Try it: Beginning with the very first line, please reproduce the entries exactly through the line containing "(2001/route/tribunal) claims are".

%%

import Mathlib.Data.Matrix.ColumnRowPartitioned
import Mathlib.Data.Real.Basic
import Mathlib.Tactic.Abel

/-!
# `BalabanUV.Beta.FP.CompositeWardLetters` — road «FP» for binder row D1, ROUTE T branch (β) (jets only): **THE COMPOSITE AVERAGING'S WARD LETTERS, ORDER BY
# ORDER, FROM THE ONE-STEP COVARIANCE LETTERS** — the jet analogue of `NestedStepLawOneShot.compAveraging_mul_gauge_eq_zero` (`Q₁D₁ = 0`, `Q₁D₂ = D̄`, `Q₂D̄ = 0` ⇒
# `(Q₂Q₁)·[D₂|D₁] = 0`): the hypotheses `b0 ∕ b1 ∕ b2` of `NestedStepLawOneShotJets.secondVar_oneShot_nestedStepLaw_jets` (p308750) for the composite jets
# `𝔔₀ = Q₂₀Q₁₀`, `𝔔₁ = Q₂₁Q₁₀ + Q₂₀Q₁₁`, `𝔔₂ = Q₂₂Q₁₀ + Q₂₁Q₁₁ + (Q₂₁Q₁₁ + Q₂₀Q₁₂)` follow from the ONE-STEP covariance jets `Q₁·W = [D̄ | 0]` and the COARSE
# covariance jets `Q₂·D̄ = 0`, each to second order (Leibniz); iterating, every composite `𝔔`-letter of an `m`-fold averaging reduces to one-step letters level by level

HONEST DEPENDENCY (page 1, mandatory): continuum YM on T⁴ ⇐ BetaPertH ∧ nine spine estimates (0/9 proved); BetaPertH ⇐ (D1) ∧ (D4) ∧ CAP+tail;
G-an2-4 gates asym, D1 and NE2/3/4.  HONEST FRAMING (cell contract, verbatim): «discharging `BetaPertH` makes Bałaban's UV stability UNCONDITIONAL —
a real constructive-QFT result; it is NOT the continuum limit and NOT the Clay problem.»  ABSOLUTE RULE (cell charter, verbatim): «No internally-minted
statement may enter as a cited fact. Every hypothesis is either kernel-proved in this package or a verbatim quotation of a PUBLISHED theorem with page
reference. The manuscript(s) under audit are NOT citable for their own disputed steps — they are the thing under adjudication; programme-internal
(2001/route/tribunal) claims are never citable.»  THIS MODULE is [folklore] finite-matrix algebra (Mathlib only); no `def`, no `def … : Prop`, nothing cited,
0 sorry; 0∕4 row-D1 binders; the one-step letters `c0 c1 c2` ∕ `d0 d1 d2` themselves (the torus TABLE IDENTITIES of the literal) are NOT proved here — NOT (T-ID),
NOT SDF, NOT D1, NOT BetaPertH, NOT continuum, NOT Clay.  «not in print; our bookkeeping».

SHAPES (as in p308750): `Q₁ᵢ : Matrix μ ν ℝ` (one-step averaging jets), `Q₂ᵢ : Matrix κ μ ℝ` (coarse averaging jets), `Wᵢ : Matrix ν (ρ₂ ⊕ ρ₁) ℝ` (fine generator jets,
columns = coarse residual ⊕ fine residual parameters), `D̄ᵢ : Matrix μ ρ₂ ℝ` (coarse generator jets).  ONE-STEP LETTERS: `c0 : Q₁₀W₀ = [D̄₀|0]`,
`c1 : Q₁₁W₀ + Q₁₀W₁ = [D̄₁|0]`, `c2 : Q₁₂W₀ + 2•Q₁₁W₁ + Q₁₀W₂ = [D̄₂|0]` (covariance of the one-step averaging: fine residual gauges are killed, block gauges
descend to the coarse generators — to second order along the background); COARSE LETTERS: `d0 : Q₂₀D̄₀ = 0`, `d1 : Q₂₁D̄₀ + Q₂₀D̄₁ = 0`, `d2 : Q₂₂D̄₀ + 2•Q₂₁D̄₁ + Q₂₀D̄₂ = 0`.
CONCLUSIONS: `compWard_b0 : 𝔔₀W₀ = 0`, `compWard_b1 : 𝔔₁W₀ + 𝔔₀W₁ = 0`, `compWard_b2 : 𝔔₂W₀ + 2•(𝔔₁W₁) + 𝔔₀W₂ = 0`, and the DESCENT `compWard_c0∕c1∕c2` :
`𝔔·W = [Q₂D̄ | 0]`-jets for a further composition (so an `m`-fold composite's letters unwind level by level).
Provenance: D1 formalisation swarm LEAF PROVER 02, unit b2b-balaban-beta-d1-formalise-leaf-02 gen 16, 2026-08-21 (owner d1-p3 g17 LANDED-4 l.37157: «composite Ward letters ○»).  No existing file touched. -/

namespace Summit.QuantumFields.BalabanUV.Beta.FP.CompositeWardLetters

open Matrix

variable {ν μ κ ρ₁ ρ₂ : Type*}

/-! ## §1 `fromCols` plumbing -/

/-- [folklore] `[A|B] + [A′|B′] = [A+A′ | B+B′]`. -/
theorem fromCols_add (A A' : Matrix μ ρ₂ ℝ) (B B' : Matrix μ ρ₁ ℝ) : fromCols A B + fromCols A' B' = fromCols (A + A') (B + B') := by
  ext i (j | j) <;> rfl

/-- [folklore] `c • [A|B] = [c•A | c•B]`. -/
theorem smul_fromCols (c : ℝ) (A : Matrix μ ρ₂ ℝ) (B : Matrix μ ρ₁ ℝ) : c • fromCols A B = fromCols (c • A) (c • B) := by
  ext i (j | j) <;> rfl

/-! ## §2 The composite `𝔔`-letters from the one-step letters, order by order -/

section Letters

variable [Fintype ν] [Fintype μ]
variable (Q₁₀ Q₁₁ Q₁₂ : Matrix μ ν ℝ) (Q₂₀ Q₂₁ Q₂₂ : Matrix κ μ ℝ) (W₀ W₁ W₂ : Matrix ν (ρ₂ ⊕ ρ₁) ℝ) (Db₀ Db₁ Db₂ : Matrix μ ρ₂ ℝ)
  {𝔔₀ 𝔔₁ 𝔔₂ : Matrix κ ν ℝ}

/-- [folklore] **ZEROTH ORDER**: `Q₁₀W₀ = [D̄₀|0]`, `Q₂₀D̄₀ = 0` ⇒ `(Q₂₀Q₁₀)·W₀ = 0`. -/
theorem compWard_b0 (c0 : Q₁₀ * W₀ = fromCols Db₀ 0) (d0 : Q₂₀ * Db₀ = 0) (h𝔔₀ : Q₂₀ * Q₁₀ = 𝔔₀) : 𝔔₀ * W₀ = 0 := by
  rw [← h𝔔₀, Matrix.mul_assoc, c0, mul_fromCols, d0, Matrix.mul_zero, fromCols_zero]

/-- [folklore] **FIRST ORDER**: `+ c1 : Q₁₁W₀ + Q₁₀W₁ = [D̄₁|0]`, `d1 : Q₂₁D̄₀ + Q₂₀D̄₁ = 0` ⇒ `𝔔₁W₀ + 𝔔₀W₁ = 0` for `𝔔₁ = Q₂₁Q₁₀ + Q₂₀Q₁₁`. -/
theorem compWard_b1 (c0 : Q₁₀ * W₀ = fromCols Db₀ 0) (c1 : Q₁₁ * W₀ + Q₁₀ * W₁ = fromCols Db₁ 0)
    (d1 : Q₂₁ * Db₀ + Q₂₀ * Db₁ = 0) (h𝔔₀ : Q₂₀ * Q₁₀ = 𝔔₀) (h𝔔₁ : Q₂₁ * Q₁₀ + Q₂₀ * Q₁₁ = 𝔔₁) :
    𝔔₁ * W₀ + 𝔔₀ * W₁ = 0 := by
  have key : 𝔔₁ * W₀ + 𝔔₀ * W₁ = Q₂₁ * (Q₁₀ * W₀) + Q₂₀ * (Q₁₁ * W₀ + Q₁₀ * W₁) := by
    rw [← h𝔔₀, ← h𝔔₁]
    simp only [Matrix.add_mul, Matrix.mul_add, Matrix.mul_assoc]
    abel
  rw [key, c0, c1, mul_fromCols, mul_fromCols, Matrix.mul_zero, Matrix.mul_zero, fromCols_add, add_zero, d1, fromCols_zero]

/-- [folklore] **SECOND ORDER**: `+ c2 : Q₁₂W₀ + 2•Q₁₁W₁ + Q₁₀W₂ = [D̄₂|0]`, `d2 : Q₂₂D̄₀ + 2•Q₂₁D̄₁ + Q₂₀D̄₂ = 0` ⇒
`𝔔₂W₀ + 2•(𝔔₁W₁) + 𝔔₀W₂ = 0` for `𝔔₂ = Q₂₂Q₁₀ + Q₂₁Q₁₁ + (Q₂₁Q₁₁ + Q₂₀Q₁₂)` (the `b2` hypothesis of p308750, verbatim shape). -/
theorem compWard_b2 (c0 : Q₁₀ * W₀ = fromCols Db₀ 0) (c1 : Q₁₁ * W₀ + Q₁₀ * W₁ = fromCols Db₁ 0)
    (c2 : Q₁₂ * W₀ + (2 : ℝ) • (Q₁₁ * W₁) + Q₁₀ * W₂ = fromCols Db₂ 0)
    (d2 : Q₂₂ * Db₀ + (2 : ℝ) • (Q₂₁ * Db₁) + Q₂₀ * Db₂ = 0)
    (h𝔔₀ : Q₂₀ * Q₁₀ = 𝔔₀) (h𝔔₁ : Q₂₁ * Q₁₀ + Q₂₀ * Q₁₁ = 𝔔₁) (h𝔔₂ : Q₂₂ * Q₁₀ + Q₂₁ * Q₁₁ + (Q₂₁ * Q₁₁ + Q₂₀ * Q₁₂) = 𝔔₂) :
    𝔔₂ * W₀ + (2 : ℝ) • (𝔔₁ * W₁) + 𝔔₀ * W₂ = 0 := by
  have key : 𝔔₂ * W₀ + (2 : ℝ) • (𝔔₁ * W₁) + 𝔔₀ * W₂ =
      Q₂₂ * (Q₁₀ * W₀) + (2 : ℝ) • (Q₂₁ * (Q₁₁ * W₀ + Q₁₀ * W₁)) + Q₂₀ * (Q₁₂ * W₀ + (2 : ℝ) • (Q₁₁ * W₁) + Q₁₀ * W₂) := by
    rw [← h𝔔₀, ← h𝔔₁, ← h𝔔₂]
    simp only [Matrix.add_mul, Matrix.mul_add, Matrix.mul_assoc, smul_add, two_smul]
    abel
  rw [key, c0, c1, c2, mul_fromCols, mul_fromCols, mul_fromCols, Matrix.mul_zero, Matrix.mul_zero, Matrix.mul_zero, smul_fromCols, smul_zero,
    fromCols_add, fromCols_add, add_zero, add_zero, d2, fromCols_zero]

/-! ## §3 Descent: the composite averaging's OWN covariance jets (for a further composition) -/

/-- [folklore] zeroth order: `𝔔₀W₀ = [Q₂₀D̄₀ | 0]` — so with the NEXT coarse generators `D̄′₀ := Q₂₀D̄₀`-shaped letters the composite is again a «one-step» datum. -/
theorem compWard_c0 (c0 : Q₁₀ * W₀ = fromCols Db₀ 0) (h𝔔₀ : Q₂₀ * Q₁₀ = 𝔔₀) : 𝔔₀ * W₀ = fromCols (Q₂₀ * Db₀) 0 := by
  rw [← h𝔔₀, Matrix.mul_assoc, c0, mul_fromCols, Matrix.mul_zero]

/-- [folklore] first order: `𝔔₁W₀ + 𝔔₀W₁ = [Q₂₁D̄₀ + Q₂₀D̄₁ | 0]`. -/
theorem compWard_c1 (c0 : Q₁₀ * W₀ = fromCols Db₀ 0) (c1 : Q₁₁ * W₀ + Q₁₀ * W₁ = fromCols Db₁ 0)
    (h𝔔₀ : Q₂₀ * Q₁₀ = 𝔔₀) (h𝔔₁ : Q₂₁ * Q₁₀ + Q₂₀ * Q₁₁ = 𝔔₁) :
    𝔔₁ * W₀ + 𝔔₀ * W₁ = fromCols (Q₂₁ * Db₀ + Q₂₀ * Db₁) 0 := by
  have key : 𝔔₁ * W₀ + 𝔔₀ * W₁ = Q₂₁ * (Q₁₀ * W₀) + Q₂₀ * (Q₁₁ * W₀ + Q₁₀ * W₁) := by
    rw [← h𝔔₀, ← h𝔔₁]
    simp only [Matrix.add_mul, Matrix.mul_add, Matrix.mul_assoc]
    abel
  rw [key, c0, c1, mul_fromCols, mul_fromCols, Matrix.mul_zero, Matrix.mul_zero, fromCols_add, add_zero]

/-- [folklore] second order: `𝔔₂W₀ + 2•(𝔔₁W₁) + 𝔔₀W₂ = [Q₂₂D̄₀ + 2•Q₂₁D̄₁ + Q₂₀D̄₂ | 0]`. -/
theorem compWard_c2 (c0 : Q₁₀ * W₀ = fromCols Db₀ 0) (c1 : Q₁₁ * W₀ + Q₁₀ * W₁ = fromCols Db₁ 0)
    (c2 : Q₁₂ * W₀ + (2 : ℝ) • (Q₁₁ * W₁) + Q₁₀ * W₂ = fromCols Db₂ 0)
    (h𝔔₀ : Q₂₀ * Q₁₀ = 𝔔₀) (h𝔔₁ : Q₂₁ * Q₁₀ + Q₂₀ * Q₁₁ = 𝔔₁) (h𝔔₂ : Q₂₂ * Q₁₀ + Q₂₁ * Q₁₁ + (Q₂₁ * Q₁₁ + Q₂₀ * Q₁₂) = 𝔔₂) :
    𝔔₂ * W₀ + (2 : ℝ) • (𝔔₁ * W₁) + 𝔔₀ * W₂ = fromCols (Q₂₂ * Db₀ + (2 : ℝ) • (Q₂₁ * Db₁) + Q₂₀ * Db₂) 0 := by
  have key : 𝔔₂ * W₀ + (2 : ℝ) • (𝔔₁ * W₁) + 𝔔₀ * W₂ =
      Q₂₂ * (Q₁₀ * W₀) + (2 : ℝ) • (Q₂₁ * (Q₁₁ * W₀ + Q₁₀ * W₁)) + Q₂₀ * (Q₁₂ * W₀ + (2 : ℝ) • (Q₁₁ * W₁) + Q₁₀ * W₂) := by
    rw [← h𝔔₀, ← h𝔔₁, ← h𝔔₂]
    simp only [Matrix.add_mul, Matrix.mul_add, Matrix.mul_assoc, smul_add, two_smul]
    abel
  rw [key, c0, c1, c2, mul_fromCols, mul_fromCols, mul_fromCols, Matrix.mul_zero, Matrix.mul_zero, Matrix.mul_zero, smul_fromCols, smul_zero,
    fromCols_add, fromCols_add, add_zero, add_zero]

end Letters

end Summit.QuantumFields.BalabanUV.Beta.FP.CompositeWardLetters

%%

Reply to the task:
import Mathlib.Data.Matrix.ColumnRowPartitioned
import Mathlib.Data.Real.Basic
import Mathlib.Tactic.Abel

/-!
# `BalabanUV.Beta.FP.CompositeWardLetters` — road «FP» for binder row D1, ROUTE T branch (β) (jets only): **THE COMPOSITE AVERAGING'S WARD LETTERS, ORDER BY
# ORDER, FROM THE ONE-STEP COVARIANCE LETTERS** — the jet analogue of `NestedStepLawOneShot.compAveraging_mul_gauge_eq_zero` (`Q₁D₁ = 0`, `Q₁D₂ = D̄`, `Q₂D̄ = 0` ⇒
# `(Q₂Q₁)·[D₂|D₁] = 0`): the hypotheses `b0 ∕ b1 ∕ b2` of `NestedStepLawOneShotJets.secondVar_oneShot_nestedStepLaw_jets` (p308750) for the composite jets
# `𝔔₀ = Q₂₀Q₁₀`, `𝔔₁ = Q₂₁Q₁₀ + Q₂₀Q₁₁`, `𝔔₂ = Q₂₂Q₁₀ + Q₂₁Q₁₁ + (Q₂₁Q₁₁ + Q₂₀Q₁₂)` follow from the ONE-STEP covariance jets `Q₁·W = [D̄ | 0]` and the COARSE
# covariance jets `Q₂·D̄ = 0`, each to second order (Leibniz); iterating, every composite `𝔔`-letter of an `m`-fold averaging reduces to one-step letters level by level

HONEST DEPENDENCY (page 1, mandatory): continuum YM on T⁴ ⇐ BetaPertH ∧ nine spine estimates (0/9 proved); BetaPertH ⇐ (D1) ∧ (D4) ∧ CAP+tail;
G-an2-4 gates asym, D1 and NE2/3/4.  HONEST FRAMING (cell contract, verbatim): «discharging `BetaPertH` makes Bałaban's UV stability UNCONDITIONAL —
a real constructive-QFT result; it is NOT the continuum limit and NOT the Clay problem.»  ABSOLUTE RULE (cell charter, verbatim): «No internally-minted
statement may enter as a cited fact. Every hypothesis is either kernel-proved in this package or a verbatim quotation of a PUBLISHED theorem with page
reference. The manuscript(s) under audit are NOT citable for their own disputed steps — they are the thing under adjudication; programme-internal
(2001/route/tribunal) claims are never citable.»  THIS MODULE is [folklore] finite-matrix algebra (Mathlib only); no `def`, no `def … : Prop`, nothing cited,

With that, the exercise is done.